__ASSIGNMENT__.
Keep only the lines from the start of the data through the line containing "(3.23)–(3.25) p. 394 ∕", and output them exactly.

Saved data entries

import Literature.MathematicalPhysics.QuantumFieldTheory.Balaban1983to89.B8Ineq159CurvedCubeMemberPerCube
import Literature.MathematicalPhysics.QuantumFieldTheory.Balaban1983to89.B9Eq332FieldAvgCovariance
import Literature.MathematicalPhysics.QuantumFieldTheory.Balaban1983to89.B9Eq340HolderZd
import Literature.MathematicalPhysics.QuantumFieldTheory.Balaban1983to89.B7Prop6Flat

/-!
# `Balaban1983to89.B8Ineq159GaugeCovariance` — [Balaban1985RegularSpaces] p. 77 («the space 𝔄_k({Ω_j}, α₀) is invariant with respect to gauge
# transformations»), (1.11), (1.29) p. 81, (1.38) p. 82, (1.59) p. 86 ∕ [Balaban1985BackgroundPropagators] (3.19) p. 393, (3.23)–(3.25) p. 394 ∕
# [Balaban1985Averaging] (11) p. 19, (56) p. 27: GAUGE COVARIANCE OF THE WHOLE (1.59) PACKAGE on `ℤᵈ × 𝔸` — current `J_{U₀}`, Laplacian, the multiplier
# form of the Landau condition (1.38) with the transpose tower `Q′(U₀)ᵀ`, the linearised averages `Q_j(U₀)` — and the per-member CURVED (1.59) at every
# background GAUGE-EQUIVALENT to a `δ₀`-close one (file (E) of the per-member curved (1.59))

statement-level skeleton of published theorems with citation tags; proofs where landed; nothing here is a claim about the
Yang–Mills mass gap

`[Balaban1985RegularSpaces]` ("B8", CMP **99** (1985) 75–102) p. 77, (1.11) p. 78, (1.29) p. 81, (1.38) p. 82, (1.59) p. 86, (1.62) p. 87, (1.131) p. 99;
[4] = `[Balaban1985BackgroundPropagators]` (CMP **99** (1985) 389–434) (3.19) p. 393, (3.23)–(3.25) p. 394, (3.32) p. 395, Thm 3.3 p. 399; [B7] =
`[Balaban1985Averaging]` (CMP **98** (1985) 17–51) (11) p. 19, (56) p. 27, (78)–(80) p. 30, (127) p. 37.

CITATION HEADER (lean-in-tree rule).  Cell `pub-ymgap` (YM Track A, HUMAN RULING D-0062 ∕ D-0149), DAG node N05 = [B8], width seat `pub-ymgap-dag-n05-w3`
(g2), CLAIM-1 file (E).  WHY.  Files (D)∕(D′) (`B8Ineq159CurvedCubeMemberPerCube(Tower)`) give the per-member (1.59) at backgrounds `δ₀`-close to `1`
BONDWISE IN THE GIVEN GAUGE; the sockets quantify over the GAUGE-INVARIANT small-field class `𝔄_k(α₀)` (p. 77).  Print bridges the two by gauge covariance
(every operator of (1.59) is conjugated by the gauge function, norms are unchanged) plus an axial gauge in which a small-field background is close to `1`
(Lemma 1 p. 79).  THIS FILE proves the covariance of the whole package on the tree's `ℤᵈ × 𝔸` carriers — by name where the tree has it (`covDerivFwd_gaugeAct`,
`covDeriv_gaugeAct`, `linCovIter_rot`, `avgIter_gaugeAct_units`, `hol_gaugeAct`), new for the plaquette derivative, the current, the Laplacian stencils, the
TRANSPOSE TOWER `Q′(U₀)ᵀ` (levels `j`, with the level gauge `u_j(z) = u(Lʲz)` on the multipliers) and the multiplier form of (1.38) — and transfers file (D):
★★ `exists_curved159_perCube_truncOne_gauge` = (1.59) at truncation `m = 1`, per member, at EVERY background `u·V·u⁻¹` with `V` `δ₀(□)`-close to `1` and `u`
unit-bounded.  The remaining step to `𝔄_k(α₀)` is print's Lemma 1 (an axial gauge for `V`), not here.

THE MATHEMATICS (kernel-checked; `u : ℤᵈ → 𝔸ˣ` ANY gauge function for the identities, `U1`-valued for the norm statements).  With `A^u(x, κ) = R(u(x))A(x, κ)`:
* §1 `plaqCovDeriv_gaugeAct` · `pdiv_gaugeAct` · ★ `Jcur_gaugeAct` (`J_{U₀^u}(A^u)(x) = R(u(x))J_{U₀}(A)(x)`) · `covDivB_gaugeAct` · `covLap_gaugeAct` · `indicator_rot` ·
  `landauStencil_gaugeAct`.
* §2 the transpose tower: `bgT_gaugeAct` (`Ū^u` transporters, via `avgIter_gaugeAct_units` + `hol_gaugeAct`) · `qprimeT1_gaugeAct` · ★ `QprimeT_gaugeAct`
  (`Q′_j(U₀^u)ᵀν = R(u)·Q′_j(U₀)ᵀ(R(u_j)⁻¹ν)`) · ★ `QT_gaugeAct` · ★ `isLandau138_gaugeAct_iff` ((1.38) in multiplier form is gauge covariant, multipliers rotated
  by the level gauges).
* §3 norms: `B8Ineq132.norm_conjR` (`‖R(u)X‖ = ‖X‖` on `U1`) BY NAME.
* §4∕§3 ★★ `exists_curved159_perCube_truncOne_gauge` — file (D)'s conclusion at `U₀ = u·V·u⁻¹`, same `δ₀(□), B′(□)`.

HONEST SCOPE.  Algebraic identities + file (D) by transport; nothing new of [4]; still PER MEMBER with non-explicit constants, truncation `m = 1`, and the
hypothesis is «gauge-equivalent to a bondwise-`δ₀`-close background» — NOT YET `𝔄_k(α₀)` (needs Lemma 1's axial gauge, and `δ₀(□)` is member-dependent where
print's `α₀` is not); NOT an inhabitant of `SockB9P3` ∕ `SockH59` as typed; count-neutral; N05 NOT discharged; no count claim; one finite `𝕋⁴` programme at fixed
`ε`, Bałaban as printed; the YM mass gap (Clay) is NOT proved by any of this — R4 closes the conditional finite-`𝕋⁴` rung `BalabanLadder.UV` only; nothing
continuum ∕ ℝ⁴ ∕ OS.  No `sorry`, no `def`, no `instance`, no `notation`.  Unit `pub-ymgap-dag-n05-w3` (g2), 2026-08-28.
-/

noncomputable section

__OUTPUT__.
import Literature.MathematicalPhysics.QuantumFieldTheory.Balaban1983to89.B8Ineq159CurvedCubeMemberPerCube
import Literature.MathematicalPhysics.QuantumFieldTheory.Balaban1983to89.B9Eq332FieldAvgCovariance
import Literature.MathematicalPhysics.QuantumFieldTheory.Balaban1983to89.B9Eq340HolderZd
import Literature.MathematicalPhysics.QuantumFieldTheory.Balaban1983to89.B7Prop6Flat

/-!
# `Balaban1983to89.B8Ineq159GaugeCovariance` — [Balaban1985RegularSpaces] p. 77 («the space 𝔄_k({Ω_j}, α₀) is invariant with respect to gauge
# transformations»), (1.11), (1.29) p. 81, (1.38) p. 82, (1.59) p. 86 ∕ [Balaban1985BackgroundPropagators] (3.19) p. 393, (3.23)–(3.25) p. 394 ∕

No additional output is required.